Russia’s central bank announced steps on Monday aimed at preventing investors from “unfriendly” countries from taking advantage of plans to allow those from “friendly” nations to resume trading on the Moscow stock market.
The Moscow Exchange said on Friday it would allow clients from “friendly” jurisdictions – or those that have not imposed sanctions against Russia over its actions in Ukraine – to start trading after an almost six-month hiatus.
But it later said this would apply only to the derivatives market, not the main stock market, and did not say when the wider access would be permitted.
Analysts said the delay was partly due to concerns that investors from the European Union, United States and Britain – which are currently banned from trading in Moscow – might be able to use the resumption of trading by “friendly” nations as a back-door to offload any Russian stocks they still hold.
The central bank said on Monday it was blocking Russian depositories and registrars from executing transactions with securities received from foreign counterparts – including from “friendly” countries – for six months.

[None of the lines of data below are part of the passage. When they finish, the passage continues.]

/-!
# The Gram–Schmidt bound on the smoothing parameter, `η_ε(L) ≤ ‖B̃‖ √(ln(2n(1+1/ε))/π)` (GPV08 Lemma 3.1 = BLPRS13 Lemma 2.5)

Topic `Algebra/EuclideanLattices` (family `pqc`). Bottom layer of the decomposition of
Brakerski–Langlois–Peikert–Regev–Stehlé 2013 (`blprs_gapSVP_sqrt_dim_to_lwe_classical`, pqc.S21),
whose Lemma 2.5 is the Gram–Schmidt bound below (it governs the parameter `r ≥ ‖B̃‖ · √(…)` of the
modulus-switching theorem, BLPRS Thm 3.1 / Lemma 3.5). Everything here is PROVED. The companion
bound with `λₙ(L)` in place of `‖B̃‖` (Micciancio–Regev 2007, Lemma 3.3) is already in the tree
(`SmoothingParameterSuccMin.lean`, by MR07's slab argument for LATTICE directions `vᵢ ∈ L`); the
Gram–Schmidt vectors `b̃ᵢ` are in general not lattice vectors, so we argue instead with half-spaces
in arbitrary directions, which gives the same final constant.

## Results

* `tsum_indicator_gaussianFunction_halfspace_le` — the half-space tail bound for lattice
  Gaussians: for a full lattice `Λ`, `s > 0` and `x ∈ V`,
  `ρ_s({w ∈ Λ | ⟪w, x⟫ ≥ ‖x‖²}) ≤ e^{-π‖x‖²/s²} ρ_s(Λ)` (complete the square and use
  `ρ_s(Λ - x) ≤ ρ_s(Λ)`, `tsum_gaussianFunction_sub_le`).
* `tsum_ite_gaussianFunction_dual_le_of_cover` — if finitely many vectors `y₀, …, y_{k-1}` of norm
  `≤ M` "cover" the dual lattice in the sense that every nonzero `w ∈ L*` has `|⟪w, yᵢ⟫| ≥ 1` for
  some `i`, then `ρ_{1/s}(L* ∖ {0}) ≤ 2k e^{-πs²/M²} ρ_{1/s}(L*)`;
  `smoothingParameter_le_of_cover` — hence `η_ε(L) ≤ M √(ln(2k(1+1/ε))/π)` (MR07's computation:
  at `s = M √(ln(2k(1+1/ε))/π)`, `2k e^{-πs²/M²} = ε/(1+ε)`).
* `smoothingParameter_le_norm_gramSchmidt_mul` — **Gentry–Peikert–Vaikuntanathan 2008, Lemma 3.1
  = BLPRS 2013, Lemma 2.5**: for any basis `B` of `L`, `η_ε(L) ≤ ‖B̃‖ · √(ln(2n(1+1/ε))/π)`,
  `‖B̃‖ = maxᵢ ‖b̃ᵢ‖` the longest Gram–Schmidt vector (cover by the Gram–Schmidt vectors: for
  `w ∈ L* ∖ {0}` and the least `i` with `⟪w, bᵢ⟫ ≠ 0`, `⟪w, b̃ᵢ⟫ = ⟪w, bᵢ⟫ ∈ ℤ ∖ {0}`).

## Conventions

`ρ_s = gaussianFunction s`, `η_ε = smoothingParameter`, `L* = dualLattice L` (all the tree's,
`DiscreteGaussian.lean`, `DualLattice.lean`); Gram–Schmidt
is Mathlib's un-normalised `InnerProductSpace.gramSchmidt ℝ` in index order; bases of `L` are
`ℤ`-bases `b : Basis (Fin k) ℤ L` (so `k = n = finrank ℝ V` by full rank), and the bound is stated
for any `M ≥ maxᵢ ‖b̃ᵢ‖`. Natural logarithm (`Real.log`), as in MR07/GPV/BLPRS.

## References

* D. Micciancio, O. Regev, *Worst-case to average-case reductions based on Gaussian measures*,
  SIAM J. Comput. 37 (2007), Lemma 3.3 and its proof (authors' version p. 11–12).
* C. Gentry, C. Peikert, V. Vaikuntanathan, *Trapdoors for hard lattices and new cryptographic
  constructions*, STOC 2008, Lemma 3.1.
* Z. Brakerski, A. Langlois, C. Peikert, O. Regev, D. Stehlé, *Classical hardness of learning with
  errors*, STOC 2013, Lemma 2.5 (arXiv:1306.0281).
* W. Banaszczyk, *New bounds in some transference theorems in the geometry of numbers*,
  Math. Ann. 296 (1993), Lemma 1.1 (the shift inequality behind the half-space bound).
-/

noncomputable section

open MeasureTheory Module Finset
open scoped Real ENNReal InnerProductSpace

namespace Literature.Algebra.EuclideanLattices

variable {V : Type*} [NormedAddCommGroup V] [InnerProductSpace ℝ V] [FiniteDimensional ℝ V]
  [MeasurableSpace V] [BorelSpace V]

/-! ### The half-space tail bound -/

section Halfspace

omit [FiniteDimensional ℝ V] [MeasurableSpace V] [BorelSpace V] in
/-- Completing the square: if `⟪w, x⟫ ≥ ‖x‖²` then `‖w - x‖² ≤ ‖w‖² - ‖x‖²`, whence
`ρ_s(w) ≤ e^{-π‖x‖²/s²} ρ_s(w - x)`. [folklore] -/
theorem gaussianFunction_le_exp_mul_gaussianFunction_sub {s : ℝ} (hs : s ≠ 0) {w x : V}
    (h : ‖x‖ ^ 2 ≤ ⟪w, x⟫_ℝ) :
    gaussianFunction s w ≤ Real.exp (-π * ‖x‖ ^ 2 / s ^ 2) * gaussianFunction s (w - x) := by
  rw [gaussianFunction, gaussianFunction, ← Real.exp_add]
  refine Real.exp_le_exp.2 ?_
  rw [norm_sub_sq_real w x, ← add_div, div_le_div_iff_of_pos_right (by positivity)]
  nlinarith [Real.pi_pos, h]

variable (Λ : Submodule ℤ V) [DiscreteTopology Λ] [IsZLattice ℝ Λ]

/-- **Half-space tail bound for lattice Gaussians**: for a full lattice `Λ`, `s > 0` and any
`x ∈ V`, the Gaussian mass of the lattice points in the half-space `{w | ⟪w, x⟫ ≥ ‖x‖²}` (the points
at least as far as `x` in the direction of `x`) is at most `e^{-π‖x‖²/s²} ρ_s(Λ)`. Proof: pointwise
`ρ_s(w) ≤ e^{-π‖x‖²/s²} ρ_s(w - x)` on the half-space, then `ρ_s(Λ - x) ≤ ρ_s(Λ)`
(`tsum_gaussianFunction_sub_le`, Banaszczyk 1993, Lemma 1.1). Equivalently, for a unit vector `u`
and `t > 0`, `ρ_s({w ∈ Λ | ⟪w, u⟫ ≥ t}) ≤ e^{-πt²/s²} ρ_s(Λ)` (take `x = t u`). [folklore] -/
theorem tsum_indicator_gaussianFunction_halfspace_le {s : ℝ} (hs : 0 < s) (x : V) :
    ∑' w : Λ, {w : Λ | ‖x‖ ^ 2 ≤ ⟪(w : V), x⟫_ℝ}.indicator (fun w => gaussianFunction s (w : V)) w ≤
      Real.exp (-π * ‖x‖ ^ 2 / s ^ 2) * ∑' w : Λ, gaussianFunction s (w : V) := by
  have hsum : Summable fun w : Λ => gaussianFunction s (w : V) :=
    (summable_gaussianFunction_sub Λ hs.ne' (0 : V)).congr fun w => by rw [sub_zero]
  have hsumx : Summable fun w : Λ => gaussianFunction s ((w : V) - x) :=
    summable_gaussianFunction_sub Λ hs.ne' x
  set S : Set Λ := {w : Λ | ‖x‖ ^ 2 ≤ ⟪(w : V), x⟫_ℝ} with hS
  have hle : ∀ w : Λ, S.indicator (fun w => gaussianFunction s (w : V)) w ≤
      Real.exp (-π * ‖x‖ ^ 2 / s ^ 2) * gaussianFunction s ((w : V) - x) := by
    intro w
    by_cases hw : w ∈ S
    · rw [Set.indicator_of_mem hw]
      exact gaussianFunction_le_exp_mul_gaussianFunction_sub hs.ne' hw
    · rw [Set.indicator_of_notMem hw]
      exact mul_nonneg (Real.exp_pos _).le (gaussianFunction_pos _ _).le
  have hind : Summable (S.indicator fun w => gaussianFunction s (w : V)) := hsum.indicator S
  calc ∑' w, S.indicator (fun w => gaussianFunction s (w : V)) w
      ≤ ∑' w : Λ, Real.exp (-π * ‖x‖ ^ 2 / s ^ 2) * gaussianFunction s ((w : V) - x) :=
        Summable.tsum_le_tsum hle hind (hsumx.mul_left _)
    _ = Real.exp (-π * ‖x‖ ^ 2 / s ^ 2) * ∑' w : Λ, gaussianFunction s ((w : V) - x) :=
        tsum_mul_left
    _ ≤ Real.exp (-π * ‖x‖ ^ 2 / s ^ 2) * ∑' w : Λ, gaussianFunction s (w : V) :=
        mul_le_mul_of_nonneg_left (tsum_gaussianFunction_sub_le Λ hs x) (Real.exp_pos _).le

end Halfspace

/-! ### The covering argument -/

section Cover

variable (L : Submodule ℤ V) [DiscreteTopology L] [IsZLattice ℝ L]

/-- **The covering bound** (the argument of Micciancio–Regev 2007, proof of Lemma 3.3, with
half-spaces in place of the slabs `S_{i,j}`): let `y₀, …, y_{k-1} ∈ V` be nonzero vectors of norm
at most `M` such that every nonzero dual vector `w ∈ L*` satisfies `|⟪w, yᵢ⟫| ≥ 1` for some `i`.
Then for every `s > 0`, `ρ_{1/s}(L* ∖ {0}) ≤ 2k e^{-πs²/M²} ρ_{1/s}(L*)`. Indeed
`|⟪w, yᵢ⟫| ≥ 1` iff `|⟪w, xᵢ⟫| ≥ ‖xᵢ‖²` for `xᵢ = yᵢ/‖yᵢ‖²`, so `L* ∖ {0}` is covered by the `2k`
half-spaces `{⟪w, ±xᵢ⟫ ≥ ‖xᵢ‖²}`, each of dual mass `≤ e^{-π‖xᵢ‖²s²} ρ_{1/s}(L*)`
(`tsum_indicator_gaussianFunction_halfspace_le` with parameter `1/s`), and `‖xᵢ‖ = 1/‖yᵢ‖ ≥ 1/M`.
[cite: MicciancioRegev2007, Lemma 3.3 (proof)] -/
theorem tsum_ite_gaussianFunction_dual_le_of_cover [DecidableEq (dualLattice L)] {k : ℕ}
    (y : Fin k → V) {M s : ℝ}
    (hs : 0 < s) (hM : ∀ i, ‖y i‖ ≤ M) (hy0 : ∀ i, y i ≠ 0)
    (hcover : ∀ w ∈ dualLattice L, w ≠ 0 → ∃ i, 1 ≤ |⟪w, y i⟫_ℝ|) :
    ∑' w : dualLattice L, (if w = 0 then 0 else gaussianFunction s⁻¹ (w : V)) ≤
      2 * k * Real.exp (-π * s ^ 2 / M ^ 2) *
        ∑' w : dualLattice L, gaussianFunction s⁻¹ (w : V) := by
  have hσ : (0 : ℝ) < s⁻¹ := inv_pos.2 hs
  -- the covering vectors `xᵢ = yᵢ / ‖yᵢ‖²`
  set x : Fin k → V := fun i => (‖y i‖ ^ 2)⁻¹ • y i with hx
  have hyn : ∀ i, 0 < ‖y i‖ := fun i => norm_pos_iff.2 (hy0 i)
  have hxn : ∀ i, ‖x i‖ = ‖y i‖⁻¹ := by
    intro i
    rw [hx]
    simp only [norm_smul, norm_inv, norm_pow, Real.norm_eq_abs, abs_norm]
    have := hyn i
    field_simp
  have hinner : ∀ (w : V) i, ⟪w, x i⟫_ℝ = (‖y i‖ ^ 2)⁻¹ * ⟪w, y i⟫_ℝ := by
    intro w i
    rw [hx]
    simp only [real_inner_smul_right]
  -- the `2k` half-space indicator functions
  set g : (dualLattice L) → ℝ := fun w => gaussianFunction s⁻¹ (w : V) with hg
  set F : Fin k → (dualLattice L) → ℝ := fun i w =>
    {w : (dualLattice L) | ‖x i‖ ^ 2 ≤ ⟪(w : V), x i⟫_ℝ}.indicator g w +
      {w : (dualLattice L) | ‖-x i‖ ^ 2 ≤ ⟪(w : V), -x i⟫_ℝ}.indicator g w with hF
  have hg_nonneg : ∀ w, 0 ≤ g w := fun w => (gaussianFunction_pos _ _).le
  have hind_nonneg : ∀ (T : Set (dualLattice L)) w, 0 ≤ T.indicator g w := fun T w =>
    Set.indicator_nonneg (fun w _ => hg_nonneg w) w
  have hF_nonneg : ∀ i w, 0 ≤ F i w := fun i w => add_nonneg (hind_nonneg _ _) (hind_nonneg _ _)
  have hsum : Summable g :=
    (summable_gaussianFunction_sub (dualLattice L) hσ.ne' (0 : V)).congr fun w => by rw [sub_zero]
  have hFsum : ∀ i, Summable (F i) := fun i => (hsum.indicator _).add (hsum.indicator _)
  -- pointwise domination of the punctured Gaussian by the sum of the indicators
  have hpt : ∀ w : (dualLattice L), (if w = 0 then 0 else g w) ≤ ∑ i, F i w := by
    intro w
    split_ifs with hw
    · exact Finset.sum_nonneg fun i _ => hF_nonneg i w
    · have hw' : (w : V) ≠ 0 := fun h => hw (Subtype.ext h)
      obtain ⟨i, hi⟩ := hcover w w.2 hw'
      refine le_trans ?_ (Finset.single_le_sum (fun j _ => hF_nonneg j w) (Finset.mem_univ i))
      -- `w` lies in one of the two half-spaces of direction `i`
      have hxi : ‖x i‖ ^ 2 ≤ |⟪(w : V), x i⟫_ℝ| := by
        rw [hinner, abs_mul, abs_inv, abs_of_pos (pow_pos (hyn i) 2), hxn, inv_pow]
        have h2 : 0 < (‖y i‖ ^ 2)⁻¹ := inv_pos.2 (pow_pos (hyn i) 2)
        calc (‖y i‖ ^ 2)⁻¹ = (‖y i‖ ^ 2)⁻¹ * 1 := (mul_one _).symm
          _ ≤ (‖y i‖ ^ 2)⁻¹ * |⟪(w : V), y i⟫_ℝ| := mul_le_mul_of_nonneg_left hi h2.le
      rcases le_or_gt 0 ⟪(w : V), x i⟫_ℝ with hpos | hneg
      · have hmem : w ∈ {w : (dualLattice L) | ‖x i‖ ^ 2 ≤ ⟪(w : V), x i⟫_ℝ} := by
          simpa [abs_of_nonneg hpos] using hxi
        simp only [hF, Set.indicator_of_mem hmem]
        exact le_add_of_nonneg_right (hind_nonneg _ _)
      · have hmem : w ∈ {w : (dualLattice L) | ‖-x i‖ ^ 2 ≤ ⟪(w : V), -x i⟫_ℝ} := by
          simp only [Set.mem_setOf_eq, norm_neg, inner_neg_right]
          simpa [abs_of_neg hneg] using hxi
        simp only [hF, Set.indicator_of_mem hmem]
        exact le_add_of_nonneg_left (hind_nonneg _ _)
  -- each indicator has small mass
  have hexp : ∀ i, Real.exp (-π * ‖x i‖ ^ 2 / s⁻¹ ^ 2) ≤ Real.exp (-π * s ^ 2 / M ^ 2) := by
    intro i
    have hMi : 0 < M := (hyn i).trans_le (hM i)
    rw [Real.exp_le_exp, hxn, inv_pow, inv_pow, div_inv_eq_mul]
    have h1 : -π * (‖y i‖ ^ 2)⁻¹ * s ^ 2 = -(π * s ^ 2 / ‖y i‖ ^ 2) := by ring
    have h2 : -π * s ^ 2 / M ^ 2 = -(π * s ^ 2 / M ^ 2) := by ring
    rw [h1, h2, neg_le_neg_iff]
    exact div_le_div_of_nonneg_left (by positivity) (pow_pos (hyn i) 2)
      (pow_le_pow_left₀ (hyn i).le (hM i) 2)
  have hFi : ∀ i, ∑' w, F i w ≤ 2 * Real.exp (-π * s ^ 2 / M ^ 2) * ∑' w, g w := by
    intro i
    have hA : ∑' w, {w : (dualLattice L) | ‖x i‖ ^ 2 ≤ ⟪(w : V), x i⟫_ℝ}.indicator g w ≤
        Real.exp (-π * ‖x i‖ ^ 2 / s⁻¹ ^ 2) * ∑' w, g w :=
      tsum_indicator_gaussianFunction_halfspace_le (dualLattice L) hσ (x i)
    have hB : ∑' w, {w : (dualLattice L) | ‖-x i‖ ^ 2 ≤ ⟪(w : V), -x i⟫_ℝ}.indicator g w ≤
        Real.exp (-π * ‖-x i‖ ^ 2 / s⁻¹ ^ 2) * ∑' w, g w :=
      tsum_indicator_gaussianFunction_halfspace_le (dualLattice L) hσ (-x i)
    have hexp' : Real.exp (-π * ‖-x i‖ ^ 2 / s⁻¹ ^ 2) ≤ Real.exp (-π * s ^ 2 / M ^ 2) := by
      rw [norm_neg]
      exact hexp i
    have hgs : 0 ≤ ∑' w, g w := tsum_nonneg hg_nonneg
    have hsplit : ∑' w, F i w = ∑' w, {w : (dualLattice L) | ‖x i‖ ^ 2 ≤ ⟪(w : V), x i⟫_ℝ}.indicator g w +
        ∑' w, {w : (dualLattice L) | ‖-x i‖ ^ 2 ≤ ⟪(w : V), -x i⟫_ℝ}.indicator g w :=
      Summable.tsum_add (hsum.indicator _) (hsum.indicator _)
    rw [hsplit]
    calc _ ≤ Real.exp (-π * ‖x i‖ ^ 2 / s⁻¹ ^ 2) * ∑' w, g w +
          Real.exp (-π * ‖-x i‖ ^ 2 / s⁻¹ ^ 2) * ∑' w, g w := add_le_add hA hB
      _ ≤ Real.exp (-π * s ^ 2 / M ^ 2) * ∑' w, g w +
          Real.exp (-π * s ^ 2 / M ^ 2) * ∑' w, g w :=
          add_le_add (mul_le_mul_of_nonneg_right (hexp i) hgs)
            (mul_le_mul_of_nonneg_right hexp' hgs)
      _ = 2 * Real.exp (-π * s ^ 2 / M ^ 2) * ∑' w, g w := by ring
  -- sum up
  calc ∑' w : (dualLattice L), (if w = 0 then 0 else g w)
      ≤ ∑' w, ∑ i, F i w :=
        Summable.tsum_le_tsum hpt (by
          refine Summable.of_nonneg_of_le (fun w => ?_) hpt (summable_sum fun i _ => hFsum i)
          split_ifs
          · exact le_rfl
          · exact hg_nonneg w) (summable_sum fun i _ => hFsum i)
    _ = ∑ i, ∑' w, F i w := Summable.tsum_finsetSum fun i _ => hFsum i
    _ ≤ ∑ _i : Fin k, 2 * Real.exp (-π * s ^ 2 / M ^ 2) * ∑' w, g w :=
        Finset.sum_le_sum fun i _ => hFi i
    _ = 2 * k * Real.exp (-π * s ^ 2 / M ^ 2) * ∑' w, g w := by
        rw [Finset.sum_const, Finset.card_univ, Fintype.card_fin, nsmul_eq_mul]
        ring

The regulator said it had seen brokers offering the option to purchase securities from non-residents in foreign jurisdictions and then transfer the assets to a Russian depository – a move which it described as risky and with “no guarantee of obtaining the expected financial result”.
Western sanctions have severely restricted Russians’ access to global stock markets, while countermeasures from Moscow have also blocked most foreigners from buying and selling Russian shares.